Barco en la tormenta
Han vuelto al lugar del que salieron hace algunos años. Vienen con la mirada más modesta. Llegan puntuales y no se agrupan en corrillos bulliciosos a las puertas del instituto. Esperan que toque el timbre y entran en las aulas sin regatear el tiempo de espera. Cuando el profesor aparece, ya tienen preparado el bloc, el bolígrafo y la mirada atenta.
La simple forma de ocupar el espacio nos da cuenta de las pequeñas historias de quienes lo habitan. En los centros escolares, los alumnos de la mañana son como un mar embravecido, cuyas olas inundan pasillos y escaleras, y su sonido es un bramido intermitente que te acompaña hasta el comienzo de la clase. Pisan fuerte, en territorio propio. Ocupan todo el espacio disponible, se llaman a voces desde lejos y componen verdaderas barricadas con las mochilas cargadas de libros, que transportan como soldados enviados a una alegre guerra. En contraposición, los alumnos de la tarde hablan en voz baja. Deambulan solitarios entre clase y clase. Ceden el paso, piden permiso con la mirada para abrir la puerta, la ventana, encender el ordenador o reclamar tu atención en clase. Son jóvenes todavía, pero hay, en casi todos, un aire de seriedad que les atraviesa.
Entre el bullicio de la mañana y la quietud de la tarde hay solo unos años de distancia, pero todo un abismo de experiencia.
Salieron de este centro o de otros similares cuando tenían dieciséis o diecisiete años. Se fueron atraídos por el canto de sirena de las ganancias fáciles, convencidos de que estudiar era perder el tiempo. Encontraron inmediatamente trabajo en talleres, oficinas o en empresas de la construcción. Trabajaban duro pero los fines de semana deslumbraban con sus coches relucientes y sus bolsillos repletos. Eran la envidia de sus antiguos compañeros de instituto que también se preguntaban si no era mejor colgar los libros y buscar ingresos que les permitieran comprar los brillantes objetos del deseo. Deslumbrados por el brillo del consumo, salieron del sistema educativo miles y miles de chicos ya que el negocio de la construcción era un mundo masculino. La historia del fracaso de las chicas -mucho menos numeroso- se suele escribir con letras de problemas familiares. Curiosamente, cuando se relatan las causas del enorme fracaso escolar de estos últimos años -especialmente en la baja cifra de estudiantes que acometían el segundo ciclo- nunca se habló de esta fiebre de ganancia que atravesó a toda la sociedad, ni de ese canto de sirenas que, a la puerta de los centros educativos, entonaba promesas de riqueza a los jóvenes que atravesaban sus puertas.
En cuatro o cinco años, estos jóvenes han vivido el éxito, la capacidad de consumo, la confianza en su destino para pasar, de forma brusca, al desconcierto, el descenso laboral o el paro.

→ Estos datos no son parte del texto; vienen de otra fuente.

import Literature.Probability.Percolation.FiveMarkedLoops
import Literature.Probability.Percolation.TriChordSides
import Literature.Probability.Percolation.TriFaceLabel
import Literature.Probability.Percolation.TriSepProbEstimates
import Mathlib.Combinatorics.SimpleGraph.Acyclic
import Mathlib.Combinatorics.SimpleGraph.DegreeSum
import HarnessLib

/-!
# The five-marked loop lemma, I: locality, disorders, degrees, uniqueness of the link pattern, image

Topic `Literature/Probability/Percolation`; proofs (pcv-sawmu b-engine-2 g5) of the general-domain faces of
`FiveMarkedLoops.lean`, for EVERY `D : TriMarkedDomain 5`:
* `loopLocal_holds` (L1: the link patterns read `σ` only on `G`), `crossFlip_holds`, `loopFlip_holds`, `loop5'_of_loop5`;
* the `k = 5` boundary layer (twin of the tree's `k = 4` `TriDiscInterface` positions/colours): `posIdx`,
  `stretchIdx_eq_posIdx`, `stretchIdx_markDart = i`, `stretchIdx_predDart = i - 1`, `succ_faceDart`,
  `posIdx_dpos_succ_of_fst_ne`, `stretchIdx_views_eq`, the cell colours `vcol5` with `bicol_side_iff` and `bicolDeg_eq`;
* `loopDegLeTwo_holds` (P′: no face has three bicoloured sides) and `loopParity_holds` (P: the odd faces are exactly the
  corner faces `y_j`, `j ≠ r` — «∂ξ(σ) = {u₁,…,u₄}»);
* `loopUnique_holds` (¬(MatchA ∧ MatchB): the `IStep`-component of `y_{r+1}` is connected of maximum degree 2 and would
  contain three vertices of degree one — handshake against `#V ≤ #E + 1`);
* `loopImage_holds` (`ξ_{r,c}(σ) ∈ W_Ω(y_{r+1}, …, y_{r+4})`).

## References
* M. Khristoforov, S. Smirnov, *Percolation and O(1) loop model*, arXiv:2111.15612 (2021), §1.2 (Def. 3, Lemma 2, Lemma 4).
* B. Bollobás, O. Riordan, *Percolation*, Cambridge University Press (2006), Ch. 7 §7.2.2 pp. 168–171 (Lemma 5, Fig. 9).
-/

open Finset

namespace Literature.Probability.Percolation.FivePoint

open Literature.Probability.Percolation Literature.Probability.LatticeModels

variable (D : TriMarkedDomain 5)


/-! ### (L1) locality: every D1-v2 predicate reads `σ` only on the sites of `G` -/

/-- Auxiliary. [folklore] -/
private theorem inter_helper₁ {α : Type*} (σ : Set α) (G : Finset α) (u v : α) (hu : u ∈ G) (hv : v ∈ G) :
    (u ∈ σ ∩ ↑G ↔ v ∉ σ ∩ ↑G) ↔ (u ∈ σ ↔ v ∉ σ) := by
  simp [Set.mem_inter_iff, hu, hv]

/-- Auxiliary. [folklore] -/
private theorem inter_helper₂ {α : Type*} (σ : Set α) (G : Finset α) (u : α) (a : Bool) (hu : u ∈ G) :
    (u ∈ σ ∩ ↑G ↔ a = false) ↔ (u ∈ σ ↔ a = false) := by
  simp [Set.mem_inter_iff, hu]

/-- `Bicol` reads `σ` only on `D.verts`. [cite: KhristoforovSmirnov2021, §1.2 (loop configurations, pp. 3–4)] -/
theorem bicol_inter_iff (σ : SiteConfig (Site 2)) (r : Fin 5) (c : Bool) (u v : Site 2) :
    Bicol D (σ ∩ ↑D.verts) r c u v ↔ Bicol D σ r c u v := by
  unfold Bicol
  exact or_congr (and_congr_right fun hu => and_congr_right fun hv => inter_helper₁ σ _ u v hu hv)
    (or_congr (and_congr_right fun hu => and_congr_right fun _ => inter_helper₂ σ _ u _ hu)
      (and_congr_right fun hv => and_congr_right fun _ => inter_helper₂ σ _ v _ hv))

/-- hence `IStep` is the same relation for `σ` and `σ ∩ G`. [cite: KhristoforovSmirnov2021, §1.2 (loop configurations, pp. 3–4)] -/
theorem iStep_inter_eq (σ : SiteConfig (Site 2)) (r : Fin 5) (c : Bool) :
    IStep D (σ ∩ ↑D.verts) r c = IStep D σ r c := by
  funext F F'
  simp only [IStep, bicol_inter_iff]

/-- **(L1) holds for every domain.** [cite: KhristoforovSmirnov2021, §1.2 (loop configurations, pp. 3–4)] -/
theorem loopLocal_holds : LoopLocal D := by
  intro σ r c
  refine ⟨?_, ?_⟩
  · simp only [MatchA, iStep_inter_eq]
  · simp only [MatchB, iStep_inter_eq]

/-- `InInterface` is local too (for the N5 layer). [cite: KhristoforovSmirnov2021, §1.2 (loop configurations, pp. 3–4)] -/
theorem inInterface_inter_iff (σ : SiteConfig (Site 2)) (r : Fin 5) (c : Bool) (F : HexVertex) :
    InInterface D (σ ∩ ↑D.verts) r c F ↔ InInterface D σ r c F := by
  simp only [InInterface, iStep_inter_eq]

No cuentan nada de su experiencia vital. Es posible que se sientan derrotados, o al menos eso parecen decir con la mirada, pero creo que hace falta mucho valor, mucha determinación para volver donde empezaron; retomar los libros, cuando se ha perdido la vieja costumbre de estudiar y aceptar con modestia la incomodidad de este nuevo aprendizaje con sus jerarquías de tiempos, de liturgias y de exámenes.
No se han publicado los datos generales pero, al parecer, se han disparado las matrículas de mayores de dieciocho años en todos los ciclos educativos. Llegan alumnos de todos los lugares y sectores para obtener el título de ESO que, en su momento, no consideraron importante; para completar los ciclos formativos o terminar ese maldito bachiller que se quedó a medias. Tienen, en su mayoría, veintitantos años y un cierto aire de derrota, pero suponen una pequeña esperanza de futuro. Los veo redactar seriamente las preguntas del examen. Es de noche y la lluvia azota los cristales del aula. Por un momento me ha parecido estar en un barco que atraviesa heroicamente una tormenta.